The symptoms you are describing are mild withdrawal symptoms so the sooner you quit the better off you will be. I get withdrawal symptoms fairly fast when i have a strong habit sometimes less then 12 hours after i last used. My symptoms start off much worse then yours in any case and i hardly even notice the aches and pains due to everything else.

What dose are you on? If you want to you can taper but take it orally because that will be a much easier way of doing things. It's much easier to get a acurate dose that way and it lasts longer. Really you are gipping yourself by snorting it. You can drop down so much everyday and it won't be bad at all.

You could go cold turkey i doubt youd get bad withdrawal symptoms at all. What you are describing is pretty damn mild though the worst of the withdrawals won't happen until about the 3rd day. Or atleast thats been my experience and it's the general rule. The acute symptoms will be over after 5 days and after that any symptoms you have will just be a general annoyance.
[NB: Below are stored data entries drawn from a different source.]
/-- `N ∩ G_i = 1` for all `i` implies `N ∩ H = 1` (some factor exists, `φ` injective).
[cite: SerreTrees1980, I §3.3 Thm. 4] -/
theorem base_mem_imp [Nonempty ι] (hφ : ∀ i, Injective (φ i))
    (hN : ∀ (i : ι) (g : G i), (of i g : PushoutI φ) ∈ N → g = 1) (h : H)
    (hh : PushoutI.base φ h ∈ N) : h = 1 := by
  obtain ⟨i⟩ := ‹Nonempty ι›
  have := hN i (φ i h) (by rwa [of_apply_eq_base])
  exact hφ i (by rw [this, map_one])

/-- Uniqueness of the `H`-part modulo `N`. [cite: SerreTrees1980, I §3.3 Thm. 4] -/
theorem eq_of_mul_inv_base_mem [Nonempty ι] (hφ : ∀ i, Injective (φ i))
    (hN : ∀ (i : ι) (g : G i), (of i g : PushoutI φ) ∈ N → g = 1)
    {x : PushoutI φ} {h h' : H}
    (hh : x * (PushoutI.base φ h)⁻¹ ∈ N) (hh' : x * (PushoutI.base φ h')⁻¹ ∈ N) : h = h' := by
  have hmem : (x * (PushoutI.base φ h')⁻¹)⁻¹ * (x * (PushoutI.base φ h)⁻¹) ∈ N :=
    N.mul_mem (N.inv_mem hh') hh
  have hcalc : (x * (PushoutI.base φ h')⁻¹)⁻¹ * (x * (PushoutI.base φ h)⁻¹) =
      PushoutI.base φ (h' * h⁻¹) := by
    rw [map_mul, map_inv]; group
  rw [hcalc] at hmem
  have := base_mem_imp hφ hN _ hmem
  rw [mul_inv_eq_one] at this
  exact this.symm

/-! ### Labels of the arrows -/

/-- `a⁻¹ r ∈ N·G_i` for the representatives `r` of a central class and `a` of its `i`-th arm class.
[cite: SerreTrees1980, I §5.1] -/
theorem out_inv_mul_out_mem (i : ι) (c : CenterClass N) :
    ((armOf N i c).out)⁻¹ * c.out ∈ armStab N i := by
  rw [← QuotientGroup.eq, QuotientGroup.out_eq']
  conv_lhs => rw [← QuotientGroup.out_eq' c]
  rfl
/-
Origin: expansion seat `planner-pub-hodgecm-mc-glue-1-g11-0`, handover #SG18 2026-08-20T16:55:47Z md5 ebbbfa6c48bb (REPLACE; pre md5 1ba69ca7e04f → new md5 ebbbfa6c48bb; 243 l.; (μ4) scope-guard rewrite of the RUN-55 installed file; family glue-1; compiled ok 0 proof-hole) (`HOME/mc/pub-hodgecm-mc-glue-1-g11/stage56/HodgeCM/Model/E2InstanceOGR21AEPISCWRT.lean`, md5 ebbbfa6c48bb, 243 lines);
landed by the second packager p2 gen 10 (p2-g10) in gate run 56 REPLACES the earlier landed copy of `HodgeCM/Model/E2InstanceOGR21AEPISCWRT.lean` (seat copy carried the packager Origin header of an earlier run (stripped)).
-/
/-
Origin: CONSTRUCTION seat `planner-pub-hodgecm-mc-glue-1-g10-0` (unit pub-hodgecm-mc-glue-1-g10, gen 10 of mc-glue-1, node E ASSEMBLER),
generated from `stage44/HodgeCM/Model/E2InstanceOGR21AEPISCW.lean` ((P4)) and the `CT` binder text of binder-1-g11's staged
`HodgeCM/Model/Binders/Real34PinsROGT.lean` (#42) by `tools/gen_ogiscwrt.py`; KERNEL only: 1 theorem, 0 defs; intended closure
{propext, Classical.choice, Quot.sound}.  The ROW-17 CHILD of the W pin child: `real34` DISCHARGED at binder-1 #42 `Gen12PinsP.real34_ROGET` from E's OWN
`hR`/`hΘ` modulo ONE residual family `CT` (the SATISFIABLE census-T record, binder-1-g11 FINDING l.12843); record status is the lead's ruling, not this file's claim.
-/
import Summits.HodgeConjecture.HodgeCM.Model.E2InstanceOGR21AEPISCW
import Summits.HodgeConjecture.HodgeCM.Model.Binders.Real34PinsROGT

/-!
# E2InstanceOGR21AEPISCWRT — the row-17 child of `perL_picardCM_r21AEOGISCW` over the census-T record (supersedes the withdrawn `…CWR`)

`perL_picardCM_r21AEOGISCWRT` = `perL_picardCM_r21AEOGISCW` ((P4): #397 with `W := HypCensus.Wcm hGR η′ hη′ hηc′` at the S pin's character
`η′ := EtaChi.η χV (SInstance.χWR hGR hGR₀ hGR₁ μ)`, rows 18/19 at #56, row 16 at binder-1 #37; 24 groups) with row 17 `real34` DISCHARGED by
binder-1-g11's `Gen12PinsP.real34_ROGET hGR χV hGR₀..₃ μ hΔ₁ hΔ₂ hΔ₃ hHD hI h₁ h₃′ hA h31 hLiu CT` (`Binders/Real34PinsROGT`, #42 over
#41 `Real34PinsCensusT`, #40 `Real34WedgeSpan`, #39 `Real34PinsROG`, #38 `Real34PinsTotalPK` and RUN-43 #36/#37; its conclusion IS E's row-17
binder text at these pins, byte-for-byte, `h₃′ := cmAbelianVarietyRealised_of_eigenbasis hHD hI h₃`), the three inputs supplied thus: `h31 :=
fact_cmInflation_riemann hHD hI h₃′ h₁ hR` (E's own row `hR`, as in `E2InstanceOGR20AE`); `hLiu` (C3 up to CM-inflation at every good sextic
canonical context, all types and ALL levels) := E's OWN derivation of record, re-run at the pins — the guarded `hsmall` from `hΘ` + `hR` by
`span_classes_le_Uiso` (the `E2InstanceOGR21AE` lambda, verbatim) and the passage to all levels by `(thetaModelOf …).isotypic_of_small
(levelTransferFamilyOf … (normOf …) (pushOf_comp_pull_eq_pull_normOf …)) V c i (thetaSatOf …) hsmall Γ` (the `E2InstanceOGR20AE` lambda,
verbatim) — so NO `hLiu`/`hsmall` group enters; `CT` := the ONE new E-level residual family (binder-1's declared row-15 residual in its
SATISFIABLE census-T form, binder-1-g11 FINDING 2026-08-20 l.12843: the earlier record `Real34CensusSide` with `hwedge` as typed is empty at every
good sextic context, whence the withdrawn `…CWR`; one hypothesis record `Gen12PinsP.Real34CensusSideT @SInstance.GOG @SInstance.hG_GOG @hGR @η′ @hη′
@hηc′ @hGR₀..₃ @(SInstance.AR …) hHD hI h₁ h₃′ (orientBitι L ι₁) hA @μ V c (isAnisotropic_of_goodCtx V hc hK)` per good sextic CANONICAL context =
binder-2's (34) census core at the W pin ⊕ `hwedgeT` «inserted census letters agree with admissible wedge sums UP TO (34)-PERIOD EQUIVALENCE»; text
verbatim from #42's `real34_ROGET` up to `h₃ ↦ h₃′` and the namespace prefix).
Binder groups: `hA hGR χV hGR₀ hGR₁ hGR₂ hGR₃ μ hΔ₁ hΔ₂ hΔ₃ hR hΘ harch₀ hχ₀ harch₁ hχ₁ CT jD hκ homg homg₃₄ hdense₁₂ hdense₃₄` (24 = 24 − 1 + 1);
every other text is (P4)'s byte-for-byte; the (C-LINE1) LABEL of #397 on `harch₁`/`hχ₁` stands verbatim (displayed AS TYPED, not PROVE residuals);
conclusion `Universe.PerL` unchanged; proof = ONE application.  ADDITIVE LEAF of the closing chain; no new definition, record or cite enters;
nothing of PerL ∕ QW8 is claimed.
-/

noncomputable section
import Literature.IUT.HodgeTheaters.BadLocalFrobenioidOfKitsTemperedBiratReal
import Literature.IUT.HodgeTheaters.GenuineFKitOfBadLocalTemperedCFromFSlim
import Literature.IUT.HodgeTheaters.GenuineFKitOfBadLocalTemperedSideNV
import Literature.IUT.HodgeTheaters.GenuineFKitMergeInputsThetaSide
import Literature.AnabelianGeometry.EtaleTheta.ThetaFractionPairOfThetaTwistTower
import Literature.AnabelianGeometry.EtaleTheta.TemperedFrobenioidOfGaloisCoveringTateTowerArith
import Literature.AnabelianGeometry.EtaleTheta.Discharge.Sec3Cor38iiSelfEquivalenceWeak
import Literature.IUT.HodgeTheaters.GaloisValDatumCoveringMonoid
import Literature.IUT.HodgeTheaters.GaloisValDatumOfComplete
import Summits.ABC.ABC.Theses.IUTThetaPilot
import HarnessLib

/-!
# GAP-SIZING A (abc-iut-inv-1, cycle 4, lens `nearmiss`) — SIGNATURES-ONLY sketch for GAP G-L5-EX32I-1

Nothing is proved or asserted here.  §1 states, over EXISTING declarations only, the exact TYPE of the producer the L5 chair
accepts (abc-iut-L5-lead g14 RULINGS #317 (2), 2026-08-28T15:22:56Z): a `def`-level section of the family
`x hx T ↦ D.BadTemperedRestBirat B x hx T` (written as `Nonempty`-shadow `example`s, because a sketch may not construct data and adds
no declaration to the tree); §2 pins BY NAME (`example := @…`) the slot types, the two MODEL inhabitants of record, the landed INPUT-SHAPE
theorems that flip [IUTchI] Ex 3.2 (ii)/(iii) once a genuine `Fr` exists, and the landed L1/L2 engines the producer would
consume; §3 pins the crux of record `ThetaPartII` (width-0 change: the gap lives in `Literature.IUT.HodgeTheaters` /
`Literature.AnabelianGeometry.EtaleTheta`, not in the `LogVolume` layer).  HONEST: typed ≠ inhabited ≠ proved-in-print; a sized
plan is not a result; no side taken on [IUTchIII] Cor 3.12; nothing here asserts abc proved or refuted; no instance, no notation,
no sorry.
-/

set_option linter.dupNamespace false

noncomputable section

namespace Summit.ABC.ABC.Cruxes.ThetaPartII.GapSizingA1

open Literature.IUT.HodgeTheaters Literature.AnabelianGeometry.EtaleTheta Literature.AlgebraicGeometry.Frobenioids
  Literature.AnabelianGeometry.SemiGraphs

/-! ## §1 The producer's type (RULINGS #317 (2)): pointwise-generic in `(D, x, T)`, over the kit's own `Π = ↥(B x hx).H` -/

section Producer

variable {F K Fbar : Type} [Field F] [NumberField F] [Field K] [NumberField K] [Algebra F K]
  [Field Fbar] [Algebra F Fbar] [Algebra K Fbar] {E : WeierstrassCurve F}
  [E.IsElliptic] {l : ℕ} {Pb : BadPlacePredicates K}

/-- PRODUCER A («ProducerAShadow D B») — `Nonempty` shadow of the deliverable `def badTemperedRestArith … : D.BadTemperedRestBirat B x hx T`
(REAL-birationalization rest form: `Fr` an [EtTh] Def 3.6 tempered Frobenioid over `CosetCat ↥(B x hx).H`, `hF`, `Θ̲_v̲ ∈ BiratUnits`,
`l·ℤ`, constants, `CdashToC` faithful over `𝒟⊢ ⊆ 𝒟`, `CThetaToBirat`).  The token standard wants the `def`, not this Prop; written as an
`example` so that no Prop-valued declaration is added to the tree. -/
example (D : InitialThetaData F K Fbar E l Pb) (B : ∀ v, v ∈ D.indexCopyBad → D.BadPairAt v) : Prop :=
  ∀ (x : D.IndexCopy) (hx : x ∈ D.indexCopyBad)
    (T : BadLocalGroupDatum (D.GalAt x (D.not_mem_arc_of_mem_bad hx)) ↥(B x hx).H),
    Nonempty (D.BadTemperedRestBirat.{0} B x hx T)

/-- («ProducerAShadowRest D B») the weaker rest form (`BiratFromF` then needs `hF`, `hb`): shadow of an inhabitant of `BadTemperedRest`. -/
example (D : InitialThetaData F K Fbar E l Pb) (B : ∀ v, v ∈ D.indexCopyBad → D.BadPairAt v) : Prop :=
  ∀ (x : D.IndexCopy) (hx : x ∈ D.indexCopyBad)
    (T : BadLocalGroupDatum (D.GalAt x (D.not_mem_arc_of_mem_bad hx)) ↥(B x hx).H),
    Nonempty (D.BadTemperedRest.{0} B x hx T)

/-- The real-birat form refines the rest form (`BadTemperedRestBirat.toRest`, by name). -/
example (D : InitialThetaData F K Fbar E l Pb) (B : ∀ v, v ∈ D.indexCopyBad → D.BadPairAt v)
    (h : ∀ (x : D.IndexCopy) (hx : x ∈ D.indexCopyBad)
      (T : BadLocalGroupDatum (D.GalAt x (D.not_mem_arc_of_mem_bad hx)) ↥(B x hx).H),
      Nonempty (D.BadTemperedRestBirat.{0} B x hx T))
    (x : D.IndexCopy) (hx : x ∈ D.indexCopyBad)
    (T : BadLocalGroupDatum (D.GalAt x (D.not_mem_arc_of_mem_bad hx)) ↥(B x hx).H) :
    Nonempty (D.BadTemperedRest.{0} B x hx T) :=
  (h x hx T).map fun Rb => Rb.toRest

end Producer

/-! ## §2 Pins BY NAME (every cited declaration exists with its landed type; nothing re-typed) -/

-- the slot and its rest forms (★ p496697, ★ p498213, `…TemperedBiratReal`)
example := @InitialThetaData.MergeInputs.m1
example := @InitialThetaData.BadTemperedSide
example := @InitialThetaData.BadTemperedRest
example := @InitialThetaData.BadTemperedRestBirat
example := @InitialThetaData.BadTemperedRest.toSide
example := @InitialThetaData.BadTemperedRestBirat.toRest
example := @InitialThetaData.MergeInputs.ofRest
example := @InitialThetaData.MergeInputs.ofRestBirat
example := @TemperedThetaInput
example := @TemperedThetaRest
example := @TemperedThetaRest.toInput
example := @TemperedThetaRestBirat
example := @BadLocalGroupDatum
-- the two MODEL inhabitants of record (m1 MODEL v1 ★ p500005; m1 MODEL v2) and the knit
example := @InitialThetaData.badTemperedSideModel
example := @InitialThetaData.badTemperedSideOfThetaTower
example := @InitialThetaData.nonempty_mergeInputs_iff
-- the landed INPUT-SHAPE theorems that flip (ii)/(iii) at a genuine `Fr` (★ p511072/p513174/p514234; ★ p498213; ★ p511706)
example := @InitialThetaData.biratFromF_frobeniusBadAt_ofRestBirat
example := @InitialThetaData.ex32_ii_iii_frobeniusBadAt_ofRestBirat
example := @InitialThetaData.biratFromF_frobeniusBadAt_ofRest
example := @InitialThetaData.cFromF_frobeniusBadAt_ofRest
example := @InitialThetaData.cFromF_frobeniusBadAt_ofRest_of_isSlimGroup
example := @InitialThetaData.dFromF_frobeniusBadAt_ofRest_of_isClosed
example := @InitialThetaData.ex32_iii_vi_cd_frobeniusBadAt_ofRest
-- landed L1/L2 engines the producer consumes BY NAME
example := @PreFrobenioid.toBirat                        -- [FrdI] Prop 4.4 (sub-gap (b): IN TREE)
example := @PreFrobenioid.toBirat_faithful
example := @TemperedFrobenioid                           -- [EtTh] Def 3.6 (ii)
example := @RealifiedDivisorMonoids                      -- [EtTh] Def 3.6 (i)
example := @RealifiedDivisorMonoids.ofRlfZWeak
example := @DivisorMonoids.ofGaloisActionConnected       -- [EtTh] Def 3.3 (iii) data of a Galois-action log-divisor model
example := @TemperedFrobenioid.hullFaithful_holds        -- [EtTh] Def 3.6 (iv) faithful hull
example := @TemperedFrobenioid.hull_selfEquivalence_weak_of_criteria  -- [EtTh] Cor 3.8 (ii) closer (L1-t12)
example := @TateTowerArithFrd.temperedFrobenioid         -- ARITHMETIC Tate tower (genuine valued constant field)
example := @ThetaTwistTowerTempered.temperedFrobenioid   -- FOURTH model (μ_N + ϖ̈ + Ü + Θ̈), class (b)
example := @ThetaTwistTowerTempered.thetaUnit            -- Θ̈ ∈ O^×(A_⊙^birat) at the fourth model
example := @ThetaTwistTowerTempered.thetaFractionPair    -- its fraction-pair (sub-gap (b) content, class (b))
example := @GaloisValDatum.fixedFld                      -- the genuine constant tower U ↦ Ω^U
example := @GaloisValDatum.galAct_fixed_iff_exists_fixedFld  -- (Ω-integers)^U = integers of Ω^U
example := @GaloisValDatum.Cdash                         -- the REAL 𝒞⊢_v̲ (sub-gap (a) source)
example := @GaloisValDatum.ofPlace                       -- genuine Galois-valuation datum at a place
example := @InitialThetaData.gvdAt
example := @InitialThetaData.qRootAtIdx                  -- genuine q̲_v̲ (★ p442528 lineage)

/-! ## §3 The crux of record is untouched (width 0) -/

example : Prop := Summit.ABC.ABC.Theses.IUTThetaPilot.ThetaPartII

end Summit.ABC.ABC.Cruxes.ThetaPartII.GapSizingA1

end
/-- **The weight integrals of the far-field Caccioppoli inequality** for a cut-off with `‖Dθ‖ ≤ 2K/R`,
`‖D∇θ‖ ≤ 2K/R²` (`R ≥ 1`), against the global quantities `Z = Zen v`, `W = Wpa v`, `D = ∫‖Dv‖²` and a given bound `A`
for `∫‖D∇θ‖‖v − c‖²`. [folklore] -/
theorem weightIntegrals_le (hv : ContDiff ℝ ∞ v)
    (h1 : ∫⁻ x, ‖iteratedFDeriv ℝ 1 v x‖ₑ ^ 2 < ⊤) (h2 : ∫⁻ x, ‖iteratedFDeriv ℝ 2 v x‖ₑ ^ 2 < ⊤)
    {θ : E3 → ℝ} (hθ : ContDiff ℝ ∞ θ) (hθc : HasCompactSupport θ)
    {K R A : ℝ} (hK0 : 0 < K) (hR1 : 1 ≤ R)
    (hDθ : ∀ x, ‖fderiv ℝ θ x‖ ≤ 2 * K / R) (hD2θ : ∀ x, ‖fderiv ℝ (gradient θ) x‖ ≤ 2 * K / R ^ 2)
    (hT3 : (∫ x, ‖fderiv ℝ (gradient θ) x‖ * ‖v x - c‖ ^ 2) ≤ A) :
    (∫ x, ‖fderiv ℝ θ x‖ * ‖curl v x‖ ^ 2) ≤ 2 * K / R * Zen v ∧
    (∫ x, ‖fderiv ℝ θ x‖ * (‖fderiv ℝ v x‖ ^ 2 + 2 * ‖curl v x‖ ^ 2)) ≤
        2 * K / R * ((∫ x, ‖fderiv ℝ v x‖ ^ 2) + 2 * Zen v) ∧
    (∫ x, (‖fderiv ℝ θ x‖ * (2 * frobeniusNormSq (fderiv ℝ (curl v) x) + ‖curl v x‖ ^ 2 + ‖fderiv ℝ v x‖ ^ 2) +
      ‖fderiv ℝ (gradient θ) x‖ * (frobeniusNormSq (fderiv ℝ (curl v) x) + ‖v x - c‖ ^ 2))) ≤
      2 * K / R * (3 * Wpa v + Zen v + ∫ x, ‖fderiv ℝ v x‖ ^ 2) + A := by
  have hR0 : 0 < R := one_pos.trans_le hR1
  have hZdef : Zen v = ∫ x, ‖curl v x‖ ^ 2 := rfl
  have hWdef : Wpa v = ∫ x, frobeniusNormSq (fderiv ℝ (curl v) x) := rfl
  have hW0 : 0 ≤ Wpa v := integral_nonneg fun x => frobeniusNormSq_nonneg _
  have iZ : Integrable (fun x => ‖curl v x‖ ^ 2) volume := (integrable_norm_curl_sq (hv.of_le (by norm_cast)) h1).1
  have iW : Integrable (fun x => frobeniusNormSq (fderiv ℝ (curl v) x)) volume :=
    (integrable_frobeniusNormSq_fderiv_curl (hv.of_le (by norm_cast)) h2).1
  have iD : Integrable (fun x => ‖fderiv ℝ v x‖ ^ 2) volume := by
    have h1' : ∫⁻ x, ‖fderiv ℝ v x‖ₑ ^ 2 < ⊤ := by
      refine lt_of_le_of_lt (le_of_eq (lintegral_congr fun x => ?_)) h1
      rw [← ofReal_norm, ← ofReal_norm, norm_iteratedFDeriv_one]
    exact integrable_sq_norm_of_lintegral_lt_top (hv.continuous_fderiv (by simp)) h1'
  set D : ℝ := ∫ x, ‖fderiv ℝ v x‖ ^ 2 with hDdef
  have cV : Continuous (fun y => v y - c) := (hv.sub contDiff_const).continuous
  have cω : Continuous (curl v) := (contDiff_curl_top hv).continuous
  have cDv : Continuous (fderiv ℝ v) := hv.continuous_fderiv (by simp)
  have cF : Continuous (fun x => frobeniusNormSq (fderiv ℝ (curl v) x)) :=
    continuous_frobeniusNormSq_fderiv ((contDiff_curl_top hv).of_le (by norm_cast)) one_ne_zero
  have cDθ : Continuous (fderiv ℝ θ) := hθ.continuous_fderiv (by simp)
  have cDg : Continuous (fderiv ℝ (gradient θ)) := (contDiff_gradient_top hθ).continuous_fderiv (by simp)
  have hDθc : HasCompactSupport (fderiv ℝ θ) := hθc.fderiv (𝕜 := ℝ)
  have hDgc : HasCompactSupport (fderiv ℝ (gradient θ)) := (hasCompactSupport_gradient hθc).fderiv (𝕜 := ℝ)
  refine ⟨?_, ?_, ?_⟩
  · rw [hZdef, ← integral_const_mul]
    exact integral_mono ((cDθ.norm.mul (cω.norm.pow 2)).integrable_of_hasCompactSupport hDθc.norm.mul_right)
      (iZ.const_mul _) fun x => mul_le_mul_of_nonneg_right (hDθ x) (sq_nonneg _)
  · have i12 : Integrable (fun x => ‖fderiv ℝ v x‖ ^ 2 + 2 * ‖curl v x‖ ^ 2) volume := iD.add (iZ.const_mul 2)
    have e : 2 * K / R * (D + 2 * Zen v) = ∫ x, 2 * K / R * (‖fderiv ℝ v x‖ ^ 2 + 2 * ‖curl v x‖ ^ 2) := by
      rw [integral_const_mul, integral_add iD (iZ.const_mul 2), integral_const_mul, hZdef]
    rw [e]
    exact integral_mono ((cDθ.norm.mul ((cDv.norm.pow 2).add (continuous_const.mul (cω.norm.pow 2)))).integrable_of_hasCompactSupport
      hDθc.norm.mul_right) (i12.const_mul _) fun x => mul_le_mul_of_nonneg_right (hDθ x)
      (add_nonneg (sq_nonneg _) (mul_nonneg zero_le_two (sq_nonneg _)))
  · have i4a : Integrable (fun x => ‖fderiv ℝ θ x‖ * (2 * frobeniusNormSq (fderiv ℝ (curl v) x) + ‖curl v x‖ ^ 2 +
        ‖fderiv ℝ v x‖ ^ 2)) volume :=
      (cDθ.norm.mul (((continuous_const.mul cF).add (cω.norm.pow 2)).add (cDv.norm.pow 2))).integrable_of_hasCompactSupport
        hDθc.norm.mul_right
    have i4b : Integrable (fun x => ‖fderiv ℝ (gradient θ) x‖ * frobeniusNormSq (fderiv ℝ (curl v) x)) volume :=
      (cDg.norm.mul cF).integrable_of_hasCompactSupport hDgc.norm.mul_right
    have i4c : Integrable (fun x => ‖fderiv ℝ (gradient θ) x‖ * ‖v x - c‖ ^ 2) volume :=
      (cDg.norm.mul (cV.norm.pow 2)).integrable_of_hasCompactSupport hDgc.norm.mul_right
    have i4bc : Integrable (fun x => ‖fderiv ℝ (gradient θ) x‖ * frobeniusNormSq (fderiv ℝ (curl v) x) +
        ‖fderiv ℝ (gradient θ) x‖ * ‖v x - c‖ ^ 2) volume := i4b.add i4c
    have e : (∫ x, (‖fderiv ℝ θ x‖ * (2 * frobeniusNormSq (fderiv ℝ (curl v) x) + ‖curl v x‖ ^ 2 + ‖fderiv ℝ v x‖ ^ 2) +
        ‖fderiv ℝ (gradient θ) x‖ * (frobeniusNormSq (fderiv ℝ (curl v) x) + ‖v x - c‖ ^ 2))) =
        (∫ x, ‖fderiv ℝ θ x‖ * (2 * frobeniusNormSq (fderiv ℝ (curl v) x) + ‖curl v x‖ ^ 2 + ‖fderiv ℝ v x‖ ^ 2)) +
          ((∫ x, ‖fderiv ℝ (gradient θ) x‖ * frobeniusNormSq (fderiv ℝ (curl v) x)) +
            ∫ x, ‖fderiv ℝ (gradient θ) x‖ * ‖v x - c‖ ^ 2) := by
      rw [← integral_add i4b i4c, ← integral_add i4a i4bc]
      exact integral_congr_ae (Eventually.of_forall fun x => by ring)
    have iWZ : Integrable (fun x => 2 * frobeniusNormSq (fderiv ℝ (curl v) x) + ‖curl v x‖ ^ 2) volume :=
      (iW.const_mul 2).add iZ
    have iWZD : Integrable (fun x => 2 * frobeniusNormSq (fderiv ℝ (curl v) x) + ‖curl v x‖ ^ 2 + ‖fderiv ℝ v x‖ ^ 2) volume :=
      iWZ.add iD
    have ha : (∫ x, ‖fderiv ℝ θ x‖ * (2 * frobeniusNormSq (fderiv ℝ (curl v) x) + ‖curl v x‖ ^ 2 + ‖fderiv ℝ v x‖ ^ 2)) ≤
        2 * K / R * (2 * Wpa v + Zen v + D) := by
      have e2 : 2 * K / R * (2 * Wpa v + Zen v + D) =
          ∫ x, 2 * K / R * (2 * frobeniusNormSq (fderiv ℝ (curl v) x) + ‖curl v x‖ ^ 2 + ‖fderiv ℝ v x‖ ^ 2) := by
        rw [integral_const_mul, integral_add iWZ iD, integral_add (iW.const_mul 2) iZ, integral_const_mul, hZdef, hWdef]
      rw [e2]
      exact integral_mono i4a (iWZD.const_mul _) fun x => mul_le_mul_of_nonneg_right (hDθ x)
        (add_nonneg (add_nonneg (mul_nonneg zero_le_two (frobeniusNormSq_nonneg _)) (sq_nonneg _)) (sq_nonneg _))
    have hb : (∫ x, ‖fderiv ℝ (gradient θ) x‖ * frobeniusNormSq (fderiv ℝ (curl v) x)) ≤ 2 * K / R ^ 2 * Wpa v := by
      rw [hWdef, ← integral_const_mul]
      exact integral_mono i4b (iW.const_mul _) fun x => mul_le_mul_of_nonneg_right (hD2θ x) (frobeniusNormSq_nonneg _)
    have hb' : 2 * K / R ^ 2 * Wpa v ≤ 2 * K / R * Wpa v := by
      refine mul_le_mul_of_nonneg_right ?_ hW0
      have hRR : R ≤ R ^ 2 := by
        rw [sq]; have := mul_le_mul_of_nonneg_left hR1 hR0.le; linarith
      exact div_le_div_of_nonneg_left (by positivity) hR0 hRR
    rw [e]
    have : 2 * K / R * (3 * Wpa v + Zen v + D) + A = 2 * K / R * (2 * Wpa v + Zen v + D) + 2 * K / R * Wpa v + A := by
      ring
    rw [this]
    linarith [ha, hb, hb', hT3]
If you want a how to guide on how to get through withdrawals in the least painful way just PM me. Ive been through withdrawals many times. In fact you can PM with the rest of it on how to get off this stuff if you want to instead of doing it over the open board if you want.


----------



## hurricane12 (May 22, 2008)

send me the rest of your oxy  
and quit while you still can


----------



## Surfingisfun001 (Sep 25, 2007)

you don't want this road **pukes on the floor while feeling 10x worse DP.** "It's fun kids, try it"


----------



## Mark (Jul 21, 2008)

God is such a tool.
You just want to have a bit of fun and you are f-cked for5 days.


----------



## Surfingisfun001 (Sep 25, 2007)

ah you been here mark?


----------



## Mark (Jul 21, 2008)

surfingisfun001 said:


> ah you been here mark?


Booze and pills.
It sucked.
I was in hospital because of it.
Felt like such a jerk. Taking up space.


----------



## AntiSocial (Jul 12, 2008)

just start doing another drug.

kidding. seriously i think you could slowly ween yourself off it


----------



## Surfingisfun001 (Sep 25, 2007)

-----


----------



## peachy (Feb 9, 2008)

what about orgasms?


----------



## Surfingisfun001 (Sep 25, 2007)

you having trouble sleeping peachy?


----------



## Surfingisfun001 (Sep 25, 2007)

got something on your ..............mind?


----------



## peachy (Feb 9, 2008)

aaaah yess. i am so incredibly hyper! ahhaha


----------



## Guest (Sep 11, 2008)

peachyderanged said:


> what about orgasms?


lol....yeah we must not go without those.


----------



## Surfingisfun001 (Sep 25, 2007)

well there are three of us here and peachy is "hyper" *nods over to Lyns* give it a go and I surely will follow.


----------



## Guest (Sep 11, 2008)

im hyper again now to.


----------



## Surfingisfun001 (Sep 25, 2007)

hey what did I tell you...


----------



## Surfingisfun001 (Sep 25, 2007)

mmmm it's fun in here.


----------



## Guest (Sep 11, 2008)

surfingisfun001 said:


> hey what did I tell you...


What?...have i been bad again or something?............oh of course i have..


----------



## Surfingisfun001 (Sep 25, 2007)

how could I resist....lyns and peachy at the same time. It's every mans dream. You two are the best.


----------



## Surfingisfun001 (Sep 25, 2007)

Spirit said:


> surfingisfun001 said:
> 
> 
> > hey what did I tell you...
> ...


I said....you lead and I will follow. Then you said "I'm feeling hyper too" erm....implying something there erm :?:


----------



## Guest (Sep 11, 2008)

Yeah i was implying my mood had cycled to hyper again....... :wink: [rapid cycling moods ,i keep thinking that there is some little guy in my head pedaling]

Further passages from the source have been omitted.